_Task goal_: Which lines in the data below contain the word "characters"? Pull each of them out.

[Collection entries]
import Mathlib
import Literature.NumberTheory.LFunctions.Zhang2022.SkeletonObjects
import HarnessLib

/-!
# Zhang (2022) §15 p. 80 (`Z22:§15.u011`) and §17 p. 96: the orthogonality of the primitive
# characters to a prime modulus `p ∼ P`, kernel-checked

Topic `Literature/NumberTheory/LFunctions/Zhang2022` (Landau–Siegel audit tree; verdict-neutral).
Y. Zhang, *Discrete mean estimates and the Landau–Siegel zero*, arXiv:2211.02515v1 (2022)
[Zhang2022LandauSiegel] — **an unrefereed manuscript under adjudication** (cell siegel-zhang, D-0069;
DAG node ids `Z22:…` of `plan/DAG.tsv`). Companion of `Zhang2022/SmoothWeightMellin.lean`: after
"integrating term by term", every evaluation of §§14–17 (and §7 p. 36, `Z22:§7.u025`) extracts the
diagonal from the character sum over the family `Ψ` restricted to one modulus,
`Σ*_{ψ (mod p)}` = the sum over the PRIMITIVE characters `ψ (mod p)` (§2 p. 4):

* `Z22:§15.u011` [Z22 p. 80, tex L4045]: "`Σ*_{ψ (mod p)} ψ(n)ψ̄(Dm) ≪ p` if `n = Dm`, `≪ 1` if
  `n ≠ Dm`" (for `n < PT⁻⁵`, `Dm < 2n`); the same sum `Σ*_{ψ mod p} ψ(m)ψ̄(n)` at §17 p. 96,
  tex L4723–4727, whose diagonal gives (17.3).

PROVED here (UNCONDITIONAL, no (A), no named fact): to a PRIME modulus the primitive characters are
exactly the non-principal ones (`PrimChar.isPrimitive_iff_ne_one`), and
`Σ_{ψ ≠ 1} ψ(m)ψ⁻¹(n) = (p − 1)·[m ≡ n ≢ 0 (mod p)] − [p ∤ m][p ∤ n]` EXACTLY
(`PrimChar.sum_ne_one_apply_mul_inv_apply`; Mathlib's `DirichletCharacter.sum_char_inv_mul_char_eq`
minus the principal term), with `ψ⁻¹(n) = conj ψ(n)` (`inv_apply_eq_conj`); hence the printed bounds
`≤ p − 1` on the diagonal and `≤ 1` off it (`norm_sum_ne_one_le`, `norm_sum_ne_one_le_one_of_ne`),
the window remark that for `m, n < p` the congruence `m ≡ n` is `m = n`
(`natCast_eq_natCast_iff_of_lt`), and the same statements indexed by the campaign's family
`Skeleton.Chr D` (`Skeleton.sum_finsetOf_p_eq`, `…_char_mul_conj`, `norm_…_le`). Nothing here bears
on Theorems 1–2 of the source or on the cell's verdict.

## References

* Y. Zhang, arXiv:2211.02515v1 (2022), §2 p. 4 (the family `Ψ`); §15 p. 80; §17 p. 96.
  [cite: Zhang2022LandauSiegel, §15 p. 80 (proof of (15.4)); §17 p. 96]
-/

noncomputable section

open Complex

namespace Literature.NumberTheory.LFunctions.Zhang2022

/-! ## The primitive characters to a prime modulus: orthogonality (`Z22:§15.u011`, §17 p. 96) -/

namespace PrimChar

/-- `ψ̄(a) = ψ⁻¹(a) = conj ψ(a)` for a Dirichlet character with values in `ℂ` (values are roots of
unity on units, `0` elsewhere). [cite: MontgomeryVaughan2007, §4.2] -/
theorem inv_apply_eq_conj {q : ℕ} (ψ : DirichletCharacter ℂ q) (a : ZMod q) :
    ψ⁻¹ a = (starRingEnd ℂ) (ψ a) := by
  rw [MulChar.inv_apply_eq_inv']
  by_cases ha : IsUnit a
  · exact Complex.inv_eq_conj (ψ.unit_norm_eq_one ha.unit)
  · rw [MulChar.map_nonunit ψ ha, inv_zero, map_zero]

/-- The window remark behind "`≪ 1` if `n ≠ Dm`" [Z22 p. 80]: for natural numbers `m, n < q` the
congruence `m ≡ n (mod q)` is the equality `m = n` (at (15.4): `n < PT⁻⁵ < p`, `Dm < 2n < 2p`;
at §17: `m, n < D⁴ < p`). [cite: Zhang2022LandauSiegel, §15 p. 80 (proof of (15.4))] -/
theorem natCast_eq_natCast_iff_of_lt {q m n : ℕ} (hm : m < q) (hn : n < q) :
    (m : ZMod q) = (n : ZMod q) ↔ m = n := by
  rw [ZMod.natCast_eq_natCast_iff', Nat.mod_eq_of_lt hm, Nat.mod_eq_of_lt hn]

section Prime

variable {p : ℕ} [Fact p.Prime]

/-- To a PRIME modulus `p`, a Dirichlet character is primitive iff it is non-principal
(its conductor divides `p`). So the manuscript's `Σ*_{ψ (mod p)}` over primitive `ψ` (§2 p. 4) is
the sum over `ψ ≠ 1`. [cite: MontgomeryVaughan2007, §9.1] [cite: Zhang2022LandauSiegel, §2 p. 4] -/
theorem isPrimitive_iff_ne_one (ψ : DirichletCharacter ℂ p) : ψ.IsPrimitive ↔ ψ ≠ 1 := by
  have hP : p.Prime := Fact.out
  haveI : NeZero p := ⟨hP.ne_zero⟩
  constructor
  · intro h h1
    rw [h1, DirichletCharacter.isPrimitive_def, DirichletCharacter.conductor_one] at h
    exact hP.one_lt.ne h
  · intro h
    rw [DirichletCharacter.isPrimitive_def]
    rcases (Nat.dvd_prime hP).mp (DirichletCharacter.conductor_dvd_level ψ) with h1 | h2
    · exact absurd (DirichletCharacter.eq_one_iff_conductor_eq_one.mpr h1) h
    · exact h2

/-- **Orthogonality over ALL characters mod a prime `p`**: for `m, n ∈ ℤ/p`,
`Σ_ψ ψ(m)ψ⁻¹(n) = (p − 1)·[m = n ≠ 0]` (the orthogonality relations, Mathlib's
`DirichletCharacter.sum_char_inv_mul_char_eq`). [cite: MontgomeryVaughan2007, §4.2 Cor. 4.5] -/
theorem sum_apply_mul_inv_apply (m n : ZMod p) :
    ∑ ψ : DirichletCharacter ℂ p, ψ m * ψ⁻¹ n
      = if m = n ∧ n ≠ 0 then ((p : ℂ) - 1) else 0 := by
  have hP : p.Prime := Fact.out
  haveI : NeZero p := ⟨hP.ne_zero⟩
  by_cases hn : n = 0
  · have : ∀ ψ : DirichletCharacter ℂ p, ψ m * ψ⁻¹ n = 0 := fun ψ => by
      rw [hn, MulChar.inv_apply', inv_zero, MulChar.map_nonunit ψ not_isUnit_zero, mul_zero]
    rw [if_neg (fun h => h.2 hn)]
    exact Finset.sum_eq_zero fun ψ _ => this ψ
  · have hu : IsUnit n := isUnit_iff_ne_zero.mpr hn
    have key := DirichletCharacter.sum_char_inv_mul_char_eq ℂ hu m
    have e : ∀ ψ : DirichletCharacter ℂ p, ψ m * ψ⁻¹ n = ψ n⁻¹ * ψ m := fun ψ => by
      rw [MulChar.inv_apply', mul_comm]
    simp_rw [e, key, Nat.totient_prime hP]
    by_cases hmn : m = n
    · subst hmn; simp [hn, Nat.cast_sub hP.one_le]
    · simp [hmn, Ne.symm hmn]

/-- The principal character's term: `1(m)·1⁻¹(n) = [m ≠ 0][n ≠ 0]` mod a prime. [folklore] -/
private theorem one_apply_mul_inv_one_apply (m n : ZMod p) :
    (1 : DirichletCharacter ℂ p) m * (1 : DirichletCharacter ℂ p)⁻¹ n
      = if m ≠ 0 ∧ n ≠ 0 then 1 else 0 := by
  have h1 : ∀ a : ZMod p, (1 : DirichletCharacter ℂ p) a = if a ≠ 0 then 1 else 0 := fun a => by
    by_cases ha : a = 0
    · rw [if_neg (not_not.mpr ha), ha]
      exact MulChar.map_nonunit (1 : DirichletCharacter ℂ p) (not_isUnit_zero (M₀ := ZMod p))
    · rw [if_pos ha, MulChar.one_apply (isUnit_iff_ne_zero.mpr ha)]
  rw [inv_one, h1, h1]
  by_cases hm : m = 0 <;> by_cases hn : n = 0 <;> simp [hm, hn]

/-- **`Z22:§15.u011` [Z22 p. 80, tex L4045] and §17 p. 96 [tex L4723], EXACT form**: to a prime
modulus `p`, the sum over the PRIMITIVE (= non-principal, `isPrimitive_iff_ne_one`) characters
`Σ*_{ψ (mod p)} ψ(m)ψ̄(n) = (p − 1)·[m ≡ n ≢ 0] − [p ∤ mn]`.
[cite: Zhang2022LandauSiegel, §15 p. 80 (proof of (15.4)); §17 p. 96] -/
theorem sum_ne_one_apply_mul_inv_apply (m n : ZMod p) :
    ∑ ψ ∈ (Finset.univ : Finset (DirichletCharacter ℂ p)).erase 1, ψ m * ψ⁻¹ n
      = (if m = n ∧ n ≠ 0 then ((p : ℂ) - 1) else 0) - (if m ≠ 0 ∧ n ≠ 0 then 1 else 0) := by
  rw [Finset.sum_erase_eq_sub (Finset.mem_univ _), sum_apply_mul_inv_apply,
    one_apply_mul_inv_one_apply]

/-- The printed bound on the DIAGONAL: `|Σ*_{ψ (mod p)} ψ(m)ψ̄(n)| ≤ p − 1 (≪ p)` for all `m, n`.
[cite: Zhang2022LandauSiegel, §15 p. 80 (`Z22:§15.u011`); §17 p. 96] -/
theorem norm_sum_ne_one_le (m n : ZMod p) :
    ‖∑ ψ ∈ (Finset.univ : Finset (DirichletCharacter ℂ p)).erase 1, ψ m * ψ⁻¹ n‖
      ≤ (p : ℝ) - 1 := by
  have hP : p.Prime := Fact.out
  have h2 : (2 : ℝ) ≤ p := by exact_mod_cast hP.two_le
  rw [sum_ne_one_apply_mul_inv_apply]
  split_ifs
  · rw [show ((p : ℂ) - 1) - 1 = ((p - 2 : ℝ) : ℂ) by push_cast; ring, Complex.norm_real,
      Real.norm_of_nonneg (by linarith)]
    linarith
  · rw [sub_zero, show ((p : ℂ) - 1) = ((p - 1 : ℝ) : ℂ) by push_cast; ring, Complex.norm_real,
      Real.norm_of_nonneg (by linarith)]
  · rw [zero_sub, norm_neg, norm_one]; linarith
  · rw [sub_zero, norm_zero]; linarith

/-- The printed bound OFF the diagonal: `|Σ*_{ψ (mod p)} ψ(m)ψ̄(n)| ≤ 1 (≪ 1)` if `m ≢ n (mod p)`.
[cite: Zhang2022LandauSiegel, §15 p. 80 (`Z22:§15.u011`); §17 p. 96] -/
theorem norm_sum_ne_one_le_one_of_ne {m n : ZMod p} (h : m ≠ n) :
    ‖∑ ψ ∈ (Finset.univ : Finset (DirichletCharacter ℂ p)).erase 1, ψ m * ψ⁻¹ n‖ ≤ 1 := by
  rw [sum_ne_one_apply_mul_inv_apply, if_neg (fun hh => h hh.1), zero_sub, norm_neg]
  split_ifs
  · rw [norm_one]
  · rw [norm_zero]; exact zero_le_one

end Prime

end PrimChar

/-! ### The same sums indexed by the campaign's family `Ψ` (`Skeleton.Chr D`) -/

namespace Skeleton

/-- **Re-indexing `Σ*_{ψ (mod p)}` over the skeleton's family `Ψ`**: for a window prime `p ∼ P`,
the members `x : Chr D` with `x.p = p` are exactly the primitive = non-principal characters mod
`p`, so for any summand `F`,
`Σ_{x ∈ Ψ, p_x = p} F(p_x, ψ_x) = Σ_{ψ (mod p), ψ ≠ 1} F(p, ψ)`. [cite: Zhang2022LandauSiegel, §2 p. 4] -/
theorem sum_finsetOf_p_eq {D : ℕ} {p : ℕ} [Fact p.Prime] (hp : p ∈ primeWindow D)
    (F : (q : ℕ) → DirichletCharacter ℂ q → ℂ) :
    ∑ x ∈ finsetOf {x : Chr D | x.p = p}, F x.p x.ψ
      = ∑ ψ ∈ (Finset.univ : Finset (DirichletCharacter ℂ p)).erase 1, F p ψ := by
  have hfin : ({x : Chr D | x.p = p} : Set (Chr D)).Finite := Set.toFinite _
  symm
  refine Finset.sum_bij (fun ψ hψ => (⟨p, hp, ψ,
      (PrimChar.isPrimitive_iff_ne_one ψ).mpr (Finset.mem_erase.mp hψ).1⟩ : Chr D))
    (fun ψ hψ => ?_) (fun ψ₁ h₁ ψ₂ h₂ h => ?_) (fun x hx => ?_) (fun ψ hψ => rfl)
  · exact (mem_finsetOf hfin).mpr rfl
  · cases h; rfl
  · have hx' := mem_of_mem_finsetOf hx
    simp only [Set.mem_setOf_eq] at hx'
    obtain ⟨q, hq, ψ, hψ⟩ := x
    simp only at hx'
    subst hx'
    exact ⟨ψ, Finset.mem_erase.mpr ⟨(PrimChar.isPrimitive_iff_ne_one ψ).mp hψ, Finset.mem_univ _⟩,
      rfl⟩

/-- `Z22:§15.u011` / §17 p. 96 over `Ψ`: for a window prime `p` and `m, n : ℕ`,
`Σ_{x ∈ Ψ, p_x = p} ψ_x(m) conj ψ_x(n) = (p−1)[m ≡ n ≢ 0 (p)] − [p ∤ m][p ∤ n]`.
[cite: Zhang2022LandauSiegel, §15 p. 80; §17 p. 96] -/
theorem sum_finsetOf_p_char_mul_conj {D : ℕ} {p : ℕ} (hp : p ∈ primeWindow D) (m n : ℕ) :
    ∑ x ∈ finsetOf {x : Chr D | x.p = p}, x.ψ (m : ZMod x.p) * (starRingEnd ℂ) (x.ψ (n : ZMod x.p))
      = (if (m : ZMod p) = n ∧ ¬ p ∣ n then ((p : ℂ) - 1) else 0)
          - (if ¬ p ∣ m ∧ ¬ p ∣ n then 1 else 0) := by
  haveI : Fact p.Prime := ⟨(Finset.mem_filter.mp hp).2⟩
  rw [sum_finsetOf_p_eq hp (fun q ψ => ψ (m : ZMod q) * (starRingEnd ℂ) (ψ (n : ZMod q)))]
  simp_rw [← PrimChar.inv_apply_eq_conj]
  rw [PrimChar.sum_ne_one_apply_mul_inv_apply]
  simp only [ne_eq, ZMod.natCast_eq_zero_iff]

/-- The two printed bounds over `Ψ` [Z22 p. 80, `Z22:§15.u011`]: `≤ p − 1` always, and `≤ 1`
when `m ≢ n (mod p)`. [cite: Zhang2022LandauSiegel, §15 p. 80; §17 p. 96] -/
theorem norm_sum_finsetOf_p_char_mul_conj_le {D : ℕ} {p : ℕ} (hp : p ∈ primeWindow D) (m n : ℕ) :
    ‖∑ x ∈ finsetOf {x : Chr D | x.p = p},
        x.ψ (m : ZMod x.p) * (starRingEnd ℂ) (x.ψ (n : ZMod x.p))‖ ≤ (p : ℝ) - 1 ∧
    ((m : ZMod p) ≠ n →
      ‖∑ x ∈ finsetOf {x : Chr D | x.p = p},
        x.ψ (m : ZMod x.p) * (starRingEnd ℂ) (x.ψ (n : ZMod x.p))‖ ≤ 1) := by
  haveI : Fact p.Prime := ⟨(Finset.mem_filter.mp hp).2⟩
  rw [sum_finsetOf_p_eq hp (fun q ψ => ψ (m : ZMod q) * (starRingEnd ℂ) (ψ (n : ZMod q)))]
  simp_rw [← PrimChar.inv_apply_eq_conj]
  exact ⟨PrimChar.norm_sum_ne_one_le _ _, fun h => PrimChar.norm_sum_ne_one_le_one_of_ne h⟩

end Skeleton

end Literature.NumberTheory.LFunctions.Zhang2022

_Reply_:
# characters to a prime modulus `p ∼ P`, kernel-checked
`Σ*_{ψ (mod p)}` = the sum over the PRIMITIVE characters `ψ (mod p)` (§2 p. 4):
PROVED here (UNCONDITIONAL, no (A), no named fact): to a PRIME modulus the primitive characters are
/-! ## The primitive characters to a prime modulus: orthogonality (`Z22:§15.u011`, §17 p. 96) -/
/-- **Orthogonality over ALL characters mod a prime `p`**: for `m, n ∈ ℤ/p`,
modulus `p`, the sum over the PRIMITIVE (= non-principal, `isPrimitive_iff_ne_one`) characters
the members `x : Chr D` with `x.p = p` are exactly the primitive = non-principal characters mod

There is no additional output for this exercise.